The variance of a numeric random variable \(X\) is defined as

\(Var(X) = E(X - \mu)^2\), where \(\mu = E(X)\).

Note that for a given random variable \(X\), its mean \(E(X)\) is a constant (we usually use the letter \(\mu\) for mean), so the variance is the expected value of squared difference from the mean. There are other measures of dispersion which do not take the average of squared deviation, but rather the average of absolute deviation, but we would not discuss these here.

It is intuitively clear that a random variable with a more concentrated distribution has less variation, and therefore a smaller variance, as illustrated in the following plots:

With \(\mu = E(X)\), and the properties of expected value, we see that

\begin{equation} Var(X) = E(X - \mu)^2 \\\
= E(X^2 - 2\mu X + \mu^2) \\\
= E(X^2) - E(2\mu X) + E(\mu^2) \\\
= E(X^2) - 2 \mu E(X) + \mu^2 \\\
= E(X^2) - 2 \mu \mu + \mu^2 \\\
= E(X^2) - \mu^2 \\\
= E(X^2) - [E(X)]^2 \\\
\end{equation}

which gives an alternative formula to calculate the variance.

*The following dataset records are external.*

import Summits.Ventures.HodgeRepro2.T5CyclotomicSevenSplitPrime

/-!
# Every rational prime of order `2` modulo `7` gives DEGREE-ONE places of `ℚ(ζ₇)⁺` that stay prime in `ℚ(ζ₇)`:
# `N(v) = p`, three such places above `p`

Tier-5 support N3 / §G-N4.2 (seat p3, gen 79). Files 256 / 258 treat the primes `p` of order `6` (one place `(p)` of
`ℚ(ζ₇)⁺`, inert, `N(v) = p³`) and of order `3` (one place `(p)`, split, `N(v) = p³`). This file treats the primes of
order `2` modulo `7` — `p ≡ 6 (mod 7)`: `13, 41, 83, 97, …` — where the residue cardinality of the place of `ℚ(ζ₇)⁺`
is the PRIME ITSELF: `p` splits into THREE places `v` of the cubic field `ℚ(ζ₇)⁺`, each of norm `p`, and each stays
prime in `ℚ(ζ₇)` (its unique prime above has norm `p²`). The argument is the Galois-cubic one: `ℚ(ζ₇)⁺/ℚ` is Galois
(an intermediate field of the abelian extension `ℚ(ζ₇)/ℚ`), so `f(v/p) ∣ 3`; the tower law gives
`f(v/p) · f(P/v) = f(P/p) = 2`, so `f(v/p) ∣ 2`; hence `f(v/p) = 1`, `f(P/v) = 2`, `e(P/v) = 1`, one prime above `v`
(the fundamental identity on `ℚ(ζ₇)/ℚ(ζ₇)⁺`), `v 𝓞_K = P` and `N(v) = p`:

* `inertiaDeg_dvd_finrank_of_isGalois` — in a Galois number field `F` the inertia degree of a prime above `p` divides
  `[F : ℚ]` (Mathlib's Galois fundamental identity);
* `plusField`, `isGalois_plusField`, **`isGalois_maximalRealSubfield`** — `ℚ(ζ₇)⁺/ℚ` is Galois;
* `not_dvd_seven_of_orderOf_eq_two`, `inertiaDeg_of_liesOver_of_orderOf_eq_two`,
  `ramificationIdx_of_liesOver_of_orderOf_eq_two` — `f(P/p) = 2`, `e(P/p) = 1` in `ℚ(ζ₇)`;
* `inertiaDeg_dvd_three`, `inertiaDeg_mul_eq_two`, **`inertiaDeg_eq_one`** — `f(v/p) = 1` for every place `v` of
  `ℚ(ζ₇)⁺` above `p`; `inertiaDeg_over_eq_two`, `ramificationIdx_over_eq_one`, `ramificationIdx_eq_one` — `f(P/v) = 2`,
  `e(P/v) = 1`, `e(v/p) = 1`;
* **`ncard_primesOver_eq_one`**, **`map_eq`**, `exists_liesOver_and_map_eq` — `v` stays prime in `ℚ(ζ₇)`;
  **`absNorm_eq`** — `N(v) = p`; **`ncard_primesOver_int_eq_three`** — exactly three places of `ℚ(ζ₇)⁺` above `p`;
* the instance `p = 13`: `orderOf_thirteen_zmod_seven`, `fact_prime_thirteen`,
  **`exists_liesOver_thirteen_and_absNorm_eq_and_map_eq`** (a place of norm `13` that stays prime),
  `ncard_primesOver_thirteen` (three places above `13`).

§8(d): uses an L-value-free non-vanishing device: NO.
-/

open NumberField NumberField.IsCMField IsDedekindDomain IsDedekindDomain.HeightOneSpectrum Module Polynomial
open Summit.Ventures.HodgeRepro2.T5RecordSatakeInert Summit.Ventures.HodgeRepro2.T5InertDegreeAdicCompletion
  Summit.Ventures.HodgeRepro2.T5FinitePlaceSplitIff Summit.Ventures.HodgeRepro2.T5InertGlobalPrime
  Summit.Ventures.HodgeRepro2.T5FinitePlaceCM Summit.Ventures.HodgeRepro2.T5FinitePlaceNormIndex
  Summit.Ventures.HodgeRepro2.T5CMFieldSquareDatum Summit.Ventures.HodgeRepro2.T5NonSplitPlaceUnitaryGroup
  Summit.Ventures.HodgeRepro2.T5FinitePlaceLocalDegree Summit.Ventures.HodgeRepro2.T5RecordSatakeIntrinsic
  Summit.Ventures.HodgeRepro2.T5CyclotomicSevenInertThree Summit.Ventures.HodgeRepro2.T5CyclotomicSevenInertPrime
  Summit.Ventures.HodgeRepro2.T5CyclotomicSevenSplitTwo Summit.Ventures.HodgeRepro2.T5CyclotomicSevenSplitPrime

namespace Summit.Ventures.HodgeRepro2.T5CyclotomicSevenDegreeOnePrime

section Galois

/-- **In a Galois number field `F`, the inertia degree of every prime above `p` divides `[F : ℚ]`** — the Galois
form of the fundamental identity `g · e · f = [F : ℚ]` (Mathlib's
`Ideal.ncard_primesOver_mul_ramificationIdxIn_mul_inertiaDegIn` for `Gal(F/ℚ)` acting on `𝓞_F`). -/
theorem inertiaDeg_dvd_finrank_of_isGalois (F : Type*) [Field F] [NumberField F] [IsGalois ℚ F]
    (p : ℕ) [hp : Fact p.Prime] (𝔭 : Ideal (𝓞 F)) [𝔭.IsPrime] [𝔭.LiesOver (Ideal.span {(p : ℤ)})] :
    𝔭.inertiaDeg ℤ ∣ finrank ℚ F := by
  haveI : (Ideal.span {(p : ℤ)}).IsPrime :=
    (Ideal.span_singleton_prime (Nat.cast_ne_zero.mpr hp.out.ne_zero)).mpr (Nat.prime_iff_prime_int.mp hp.out)
  have h := Ideal.ncard_primesOver_mul_ramificationIdxIn_mul_inertiaDegIn (Ideal.span {(p : ℤ)}) (𝓞 F)
    (F ≃ₐ[ℚ] F)
  rw [Ideal.inertiaDegIn_eq_inertiaDeg _ 𝔭 (F ≃ₐ[ℚ] F), IsGaloisGroup.card_eq_finrank (F ≃ₐ[ℚ] F) ℚ F] at h
  exact ⟨((Ideal.span {(p : ℤ)}).primesOver (𝓞 F)).ncard * (Ideal.span {(p : ℤ)}).ramificationIdxIn (𝓞 F),
    by rw [← h]; ring⟩

end Galois

section Arithmetic

variable (p : ℕ) [hp : Fact p.Prime]

/-- A prime of order `2` modulo `7` is not `7` (the class of `7` is `0`, of order `0`). -/
theorem not_dvd_seven_of_orderOf_eq_two (h2 : orderOf (p : ZMod 7) = 2) : ¬ p ∣ 7 := by
  intro hdvd
  rcases (Nat.prime_seven.eq_one_or_self_of_dvd p hdvd) with h | h
  · exact hp.out.one_lt.ne' h
  · rw [h, ZMod.natCast_self] at h2
    have h0 : orderOf (0 : ZMod 7) = 0 := orderOf_eq_zero_iff'.mpr fun n hn => by
      rw [zero_pow hn.ne']
      decide
    rw [h0] at h2
    exact absurd h2 (by norm_num)

end Arithmetic

section Seven

variable (K : Type*) [Field K] [CharZero K] [IsCyclotomicExtension {7} ℚ K]

/-- `ℚ(ζ₇)⁺` as an intermediate field of `ℚ(ζ₇)/ℚ` (the subfield `maximalRealSubfield K` contains `ℚ`). -/
noncomputable def plusField : IntermediateField ℚ K :=
  (maximalRealSubfield K).toIntermediateField fun q => by
    rw [eq_ratCast]
    exact SubfieldClass.ratCast_mem _ q

/-- **`ℚ(ζ₇)⁺/ℚ` is abelian** — an intermediate field of the abelian extension `ℚ(ζ₇)/ℚ` (Mathlib's
`IsCyclotomicExtension.isAbelianGalois` and the `IsAbelianGalois` instance for intermediate fields), with the
intermediate field's own `ℚ`-algebra structure. -/
theorem isAbelianGalois_plusField :
    @IsAbelianGalois ℚ (plusField K) _ _ (IntermediateField.algebra' (plusField K)) := by
  haveI := IsCyclotomicExtension.isAbelianGalois {7} ℚ K
  infer_instance

/-- **`ℚ(ζ₇)⁺/ℚ` is Galois** (the `ℚ`-algebra structure of a field of characteristic `0` is unique). -/
theorem isGalois_plusField : IsGalois ℚ (plusField K) := by
  have h := (isAbelianGalois_plusField K).toIsGalois
  have e : (IntermediateField.algebra' (plusField K) : Algebra ℚ (plusField K)) =
      (inferInstance : Algebra ℚ (plusField K)) :=
    Subsingleton.elim _ _
  rw [e] at h
  exact h

/-- **`ℚ(ζ₇)⁺ = maximalRealSubfield ℚ(ζ₇)` is Galois over `ℚ`** (the subfield and the intermediate field carry the
same field structure). -/
theorem isGalois_maximalRealSubfield : IsGalois ℚ (maximalRealSubfield K) := isGalois_plusField K

variable (p : ℕ) [hp : Fact p.Prime] (h2 : orderOf (p : ZMod 7) = 2)

section Above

If the random variable has units (e.g. kg), the unit of its variance would also be squared (e.g. kg squared), and therefore does not have the same scale as the random variable. To remedy this, we take the square root of the variance, which is called the standard deviation of the random variable \(X\), often denoted with the letter \(\sigma\), as in \(\sigma_X = \sqrt{Var(X)}\).

Summary

In this post, we have looked at the concepts related to the distribution of a discrete random variable through some simple examples:

  • discrete random variable: a random variable with at most countably many different values.
  • probability mass function: \(f_X(x) = P(X=x)\), the function giving the probabilities for different values of a discrete random variable.
  • conditional probability: \(P(A|B)\), the probability of an event \(A\), given that another event \(B\) has occurred.
  • independent events: events \(A\) and \(B\) are independent if \(P(A \text{ and } B) = P(A)P(B)\).
  • independent random variables: two random variables are independent if \(P(X \in A \text{ and } Y \in B) = P(X \in A)P(Y \in B)\) for any events \(\{X \in A\}\) and \(\{Y \in B\}\).
  • expected value of discrete numeric random variable: sum of the possible values of the random variable, weighted by the probabilities of the values.
  • variance of discrete numeric random variable: expected value of squared deviation from the mean of random variable.

We will look at some common examples of discrete random variables in a future post, before we turn to look at continuous random variables.